Exactly the lines from the top of the records below through the one containing "(simplon) L7046–7049; §3.3" must be set down, with no line added or dropped.

**Source material:**
* * *

/-!
# Dimock, *The renormalization group according to Balaban* II, Appendix F (`cluster expansion with holes`), proof of
# THEOREM F.1 `\label{cluster3}` — its *"Key ingredients"* (keykey1), (otter) PROVED ((keykey2) by name) for the torus
# `d_M(·, mod Ω^c)` of `…ThreeSortedResummation`, and (simplon) `|K(Y)| ≤ 𝒪(1)H_0e^{−(κ−κ_0−2)d}` obtained by inserting
# them into the App. B kernel `ClusterActivityBound.norm_K_le` (every dimension, every torus)

**Citation header (reproduction of PUBLISHED work; template of the Bałaban lattice Yang–Mills cell).**
J. Dimock, *The renormalization group according to Balaban II. Large fields*, J. Math. Phys. **54** (2013) 092301
(= arXiv:1212.5562v2) [Dimock2013BalabanII], Appendix F `\section{cluster expansion with holes} \label{fancycluster}`
L6968–7083: THEOREM F.1 `\label{cluster3}` L6984–6997, its proof L7004–7083 — the *"Key ingredients"* (keykey1)
L7007–7011 and (keykey2) L7011–7014, Ω-connectedness L7016–7021, the Mayer expansion L7025–7035, (otter) L7037–7044,
(simplon) L7046–7049; §3.3 `\subsubsection{polymers}` L1676–1705 (𝒟_k(mod Ω^c_k), d_M(X, mod Ω^c_k), (snow)); App. E
LEMMA E.3 `\label{summit}` (sumsum) L6914–6920.  TeX line numbers refer to the arXiv source held by the cell on this
hub at `run/shared/lean/archive/nearmiss/qft-balaban/dimock/src/1212.5562/1212.5562.tex` (7217 lines, sha256[:16]
75c5792fc48eacbc).  Dimock's papers are published and refereed and are the cell's TEMPLATE, not manuscripts under
audit; no quantity of the Bałaban series is touched.

**What the paper prints (verbatim).**  Proof of THEOREM F.1, L7004–7021: *"This closely follows the proof of the
standard cluster expansion. It is exposed in Appendix B in part I, to which we refer for more details. The differences
are that instead of general polymers X, we have polymers X ∈ 𝒟_k(mod Ω^c) with holes Ω^c, and instead of decay rates
e^{−κd_M(X)} we have decay rates e^{−κd_k(X, mod Ω^c)} outside the holes. Key ingredients are the bound  Σ_{Y: Y ∩ Y′ ∩ Ω
≠ ∅} e^{−κ_0 d_M(Y, mod Ω^c)} ≤ 𝒪(1)|Y′ ∩ Ω|_M  (keykey1)  from (sumsum) and the bound  |Y′ ∩ Ω|_M ≤ 𝒪(1)(d_M(Y′, mod
Ω^c) + 1)  (keykey2)  We have stated these estimates in a form that takes into account that there is a modified notion
of connectedness between polymers. Now we say that X_1, X_2 ∈ 𝒟_k(mod Ω^c) are Ω-connected if X_1 ∩ Ω and X_2 ∩ Ω have
non-empty intersection (i.e if X_1 ∩ X_2 ∩ Ω ≠ ∅). Otherwise X_1 ∩ Ω and X_2 ∩ Ω have empty intersection and they are
called Ω-disjoint. Note that Ω-connected implies connected, but Ω-disjoint does not imply disjoint."*  L7031–7044: *"K(Y)
= Σ_{{X_i}: ∪_i X_i = Y} Π_i (e^{H(X_i)} − 1)  The latter sum is restricted by the condition that the X_i are
Ω-connected, i.e. cannot be divided into Ω-disjoint sets. … To estimate K(Y) we need to show that if {X_i} has n
elements  d_M(Y, mod Ω^c) ≤ Σ_i d_M(X_i, mod Ω^c) + (n−1)  (otter)  To see this let τ_i be minimal graphs on the cubes in
X_i ∩ Ω of length ℓ(τ_i) = M d_M(X_i, mod Ω^c). Stitch together the τ_i to get a graph τ on the cubes in ∪_i (X_i ∩ Ω) =
Y ∩ Ω with ℓ(τ) ≤ Σ_i ℓ(τ_i) + M(n−1) Since Md_M(Y, mod Ω^c) ≤ ℓ(τ) this gives the result."*  L7046–7049: *"With some
further analysis the bounds (keykey1), (keykey2), (otter) lead to the bound on the support of μ_Λ  |K(Y)| ≤ 𝒪(1)H_0
e^{−(κ − κ_0 − 2) d_M(Y, mod Ω^c)}  (simplon)"*.

**Why this module.**  TEMPLATE.md §4.2 row «D2 §3.14 cluster expansion with holes» was KERNEL BY NAME only (v8.74):
the Mayer∕Ursell∕KP machinery of App. F is this lineage's abstract App. B kernel (`MayerExpansion`,
`ClusterActivityBound`, `UrsellTreeGraphBound`) with `supp X := X ∩ Ω`, and the row said *"NOT typed: (otter)∕(keykey1)∕
(keykey2) themselves (relative tree length …)"*.  Meanwhile the sibling `ThreeSortedResummation` (gen 15) built the
torus `d_M(·, mod Θ)` = `ThreeSorted.torusTreeLenMod` with its graph classes `ThreeSorted.TCover`∕`TAdmissibleMod` and
the join-through-a-common-cube `ThreeSorted.tCover_join_common`, `HoleSummability` (gen 16) proved (sumsum) =
`HoleSummability.sum_exp_torusTreeLenMod_le`, and `ResummationOperation` (part III App. B LEMMA 19) proved the volume
step `card_sdiff_le_torusTreeLenMod` (= (keykey2)) and performs the (keykey1) summation inline inside
`ResummationOperation.abs_Bprime_le`.  On that carrier (otter) and a free-standing (keykey1) are one page each; this
module proves them, records (keykey2) by name, and then INSERTS all three into `ClusterActivityBound.norm_K_le` (whose
(clams)∕(sudsy)∕(ninety) hypotheses they are, for `supp X := X ∖ Θ`) — which is the *"further analysis"* of L7046 —
giving (simplon) on the torus with every geometric hypothesis discharged.

**What is reproduced here (kernel-checked, zero `sorry`).**
* Part 1 (otter): `coverLen_union_le_of_common` (target families `A`, `B` with a common cube `c ∈ S` and non-empty
  classes: `coverLen S (A ∪ B) ≤ coverLen S A + coverLen S B + 1` — near-optimal graphs + `tCover_join_common`),
  `exists_tAdmissibleMod_union` ∕ **`torusTreeLenMod_union_le`** ((otter) for two Ω-connected polymers: `d_M(X₁ ∪ X₂,
  mod Θ) ≤ d_M(X₁, mod Θ) + d_M(X₂, mod Θ) + 1`), the printed notion **`OmegaConnected Θ D`** (*"cannot be divided into
  Ω-disjoint sets"*), `otter_induction` (the stitching induction), **`lemma_otter`** (for a non-empty Ω-connected
  finite family `D` with non-empty classes: `d_M(∪D, mod Θ) ≤ Σ_{X∈D} d_M(X, mod Θ) + (|D| − 1)`),
  `exists_tAdmissibleMod_biUnion` (the stitched graph's class).
* Part 2 (keykey2) is the sibling's **`ResummationOperation.card_sdiff_le_torusTreeLenMod`** BY NAME (`|Y′ ∖ Θ| ≤
  2^d(4·d_M(Y′, mod Θ) + 1)`; part III App. B L2657–2659 prints the same sentence and that module proved it); added here
  only `lemma_keykey2'` (printed shape, `𝒪(1) = 4·2^d`) and `lemma_keykey2_dom` (torus localization domains: class
  automatic).
* Part 3 (keykey1): **`lemma_keykey1`** (for any finite family `𝒴` of polymers with holes and `κ ≥ κ₁(d)`: `Σ_{Y ∈ 𝒴: (Y ∩
  Y′) ∖ Θ ≠ ∅} e^{−κ d_M(Y, mod Θ)} ≤ K₁(d)·|Y′ ∖ Θ|`, *"from (sumsum)"* = `sum_exp_torusTreeLenMod_le` summed over `□ ∈ Y′ ∖
  Θ`), `sum_omegaConnected_le` ((keykey1) ∘ (keykey2): `≤ K₁(d)·2^d(4·d_M(Y′, mod Θ) + 1)`).
* Part 4 (simplon): `biUnion_sdiff_eq_U` (`(∪T) ∖ Θ = ∪(X ∖ Θ)`, L7043), **`clams_of_mem_covers`** ((otter) ⟹ the App. B
  kernel's (clams) hypothesis for every connected cover `T ∈ MayerExpansion.covers (· ∖ Θ) Pol V` of an Ω-part `V`, with
  `coverLen univ V ≤ d_M(∪T, mod Θ)`), **`sudsy_of_keykey1`** ((keykey1) ⟹ (sudsy): `Σ_{X∈Pol, X∖Θ ⊆ V} e^{−κ₀d_M(X, mod Θ)} ≤
  K₁(d)|V|`), **`ninety_of_keykey2`** ((keykey2) ⟹ (ninety): `|V| ≤ 4·2^d(1 + coverLen univ V)`), and **`simplon_torus`**:
  `‖K(V)‖ ≤ 2e·K₁(d)·κ₀·H₀·e^{−(κ−κ₀−2)·coverLen univ V}` for every Ω-part `V`, from `‖a X‖ ≤ 2H₀e^{−κd_M(X, mod Θ)}`,
  `max(κ₁(d), 4·2^d) ≤ κ₀ ≤ κ`, `0 ≤ H₀ ≤ c₀`, `2c₀K₁(d)κ₀e^{κ−κ₀} ≤ 1` — `ClusterActivityBound.norm_K_le` with its three
  geometric hypotheses DISCHARGED.
* Part 5: non-vacuity (`omegaConnected_singleton`, `omegaConnected_pair`, the one-member instance of `lemma_otter` on
  every torus).
* Bridge: **`omegaConnected_iff_isConnColl`** (Ω-connected = `MayerExpansion.IsConnColl (MayerExpansion.Overlap (· ∖ Θ))`,
  the App. B kernel's connectedness for the support map `supp X := X ∖ Θ`), `lemma_otter_of_isConnColl`.

**Readings / located items (declared).**  (i) CARRIER: the torus polymer model of `TreeLengthTorus`∕
`ThreeSortedResummation` (unit cubes, `M = 1`, sup metric, graphs in the universal cover — conventions D-pv22.1 ∕
D-pv22g2.1 of the cell); `Y ∩ Ω` is `Y ∖ Θ` with `Θ` the family of cubes of the holes `Ω^c`; Ω-connected = a common
cube outside `Θ`.  (ii) (otter) is proved for families with NON-EMPTY CLASSES (`∃ T, TAdmissibleMod X Θ T`; automatic
for torus localization domains, `ThreeSorted.exists_tCover_of_dom`) — the print's *"minimal graphs"* are replaced by
ε-near-optimal graphs (the infimum need not be attained; immaterial).  The `𝒟_k(mod Ω^c)` membership (`ThreeSorted.DMod`)
is NOT needed for (otter)∕(keykey2) and enters (keykey1) only through (sumsum)'s index set.  (iii) CONSTANTS: the
print's `𝒪(1)` are displayed — `2^d(4·d + 1)` in (keykey2) (the sibling's, from App. E Lemma E.1 (3)), `K₁(d)` of
`HoleSummability` in (keykey1) for `κ ≥ κ₁(d)` (the print's `κ_0`); not optimal.  (v) (keykey1) as a free-standing
lemma over an arbitrary finite family `𝒴` is the same computation as the step `hsum` inside
`ResummationOperation.abs_Bprime_le` (there tied to the fibre of the adjoining map); stated here once in the shape App. F
uses.  (iv) The unordered printed form of
(otter) (*"{X_i} has n elements"*, a SET of distinct polymers) is `lemma_otter` over a `Finset`; the stitching order is
produced inside `otter_induction` from Ω-connectedness (no spanning tree is chosen explicitly — at each step some
outside member is Ω-connected to the part already stitched, which is what *"cannot be divided into Ω-disjoint sets"*
gives).

**What is NOT claimed.**  THEOREM F.1 itself ((gog2), (sunshine): the exponentiation and the `H^#` bound — row «D2
§3.14»'s BY-NAME App. B kernel `MayerExpansion` §5 ∕ `UrsellTreeGraphBound` covers the combinatorial frame, the
measure-theoretic content is not typed); (simplon) in the print's own indexing by `Y` (reading (vi)); the activity input
`‖e^{H(X)} − 1‖ ≤ 2H₀e^{−κd}` (= `ClusterActivityBound.weight_le` from `|H(X)| ≤ H₀e^{−κd}`, kept as the hypothesis `ha`);
(sumsum) and (keykey2) (imported: `HoleSummability`, `ResummationOperation`); LEMMA 3.18 `\label{cluster}` and the
(t,u)-interpolation of §3.14; anything of B1–B16 (the row's Bałaban side B13 §2, B16 §1 (1.90)–(1.98) untouched).  NOT
summit progress; NOT a statement about any Bałaban paper; NOT continuum; NOT Clay.  NEW leaf; imports
`…Dimock2011to13.ResummationOperation` (hence `HoleSummability`, `ThreeSortedResummation`, `TreeLengthTorusGeometry`, unit
b01's `B14RelTreeLength`) and `…Dimock2011to13.ClusterActivityBound` (hence `MayerExpansion`); no Summits import; no
cycle (neither chain imported the other); modifies nothing.  Unit `b2b-balaban-template` gen 36 rounds 6–7 (journal CLAIMs
D2-KEYKEY-OTTER-KERNEL, D2-SIMPLON-KERNEL).

**Version.**  v1 (gen 36 round 6, p216555 ACCEPTED e3d40a5c0987).  v1.1 (gen 36, same seat, 2026-08-20) = DEDUP +
EXTENSION: the three (keykey2) declarations of v1 (`card_le_of_tCover`, `card_le_coverLen`, `lemma_keykey2`) are REMOVED
as duplicates of the sibling's earlier `ResummationOperation.card_le_of_tCover_len` ∕ `card_sdiff_le_torusTreeLenMod`
(part III App. B L2657–2659 prints (keykey2)'s sentence and that module proved it; (keykey2) is now used BY NAME — nothing
imported v1 yet, so no dependant is affected); every other v1 declaration keeps its name and statement
(`lemma_keykey2_dom`, `sum_omegaConnected_le` re-proved through the sibling); ADDED the bridge
`omegaConnected_iff_isConnColl` ∕ `lemma_otter_of_isConnColl` to the App. B kernel's connectedness and Part 4 — (simplon)
on the torus by `ClusterActivityBound.norm_K_le` with (clams)∕(sudsy)∕(ninety) discharged (journal CLAIM
D2-SIMPLON-KERNEL).
-/

noncomputable section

* * *

**Answer to the exercise:**
/-!
# Dimock, *The renormalization group according to Balaban* II, Appendix F (`cluster expansion with holes`), proof of
# THEOREM F.1 `\label{cluster3}` — its *"Key ingredients"* (keykey1), (otter) PROVED ((keykey2) by name) for the torus
# `d_M(·, mod Ω^c)` of `…ThreeSortedResummation`, and (simplon) `|K(Y)| ≤ 𝒪(1)H_0e^{−(κ−κ_0−2)d}` obtained by inserting
# them into the App. B kernel `ClusterActivityBound.norm_K_le` (every dimension, every torus)

**Citation header (reproduction of PUBLISHED work; template of the Bałaban lattice Yang–Mills cell).**
J. Dimock, *The renormalization group according to Balaban II. Large fields*, J. Math. Phys. **54** (2013) 092301
(= arXiv:1212.5562v2) [Dimock2013BalabanII], Appendix F `\section{cluster expansion with holes} \label{fancycluster}`
L6968–7083: THEOREM F.1 `\label{cluster3}` L6984–6997, its proof L7004–7083 — the *"Key ingredients"* (keykey1)
L7007–7011 and (keykey2) L7011–7014, Ω-connectedness L7016–7021, the Mayer expansion L7025–7035, (otter) L7037–7044,
(simplon) L7046–7049; §3.3 `\subsubsection{polymers}` L1676–1705 (𝒟_k(mod Ω^c_k), d_M(X, mod Ω^c_k), (snow)); App. E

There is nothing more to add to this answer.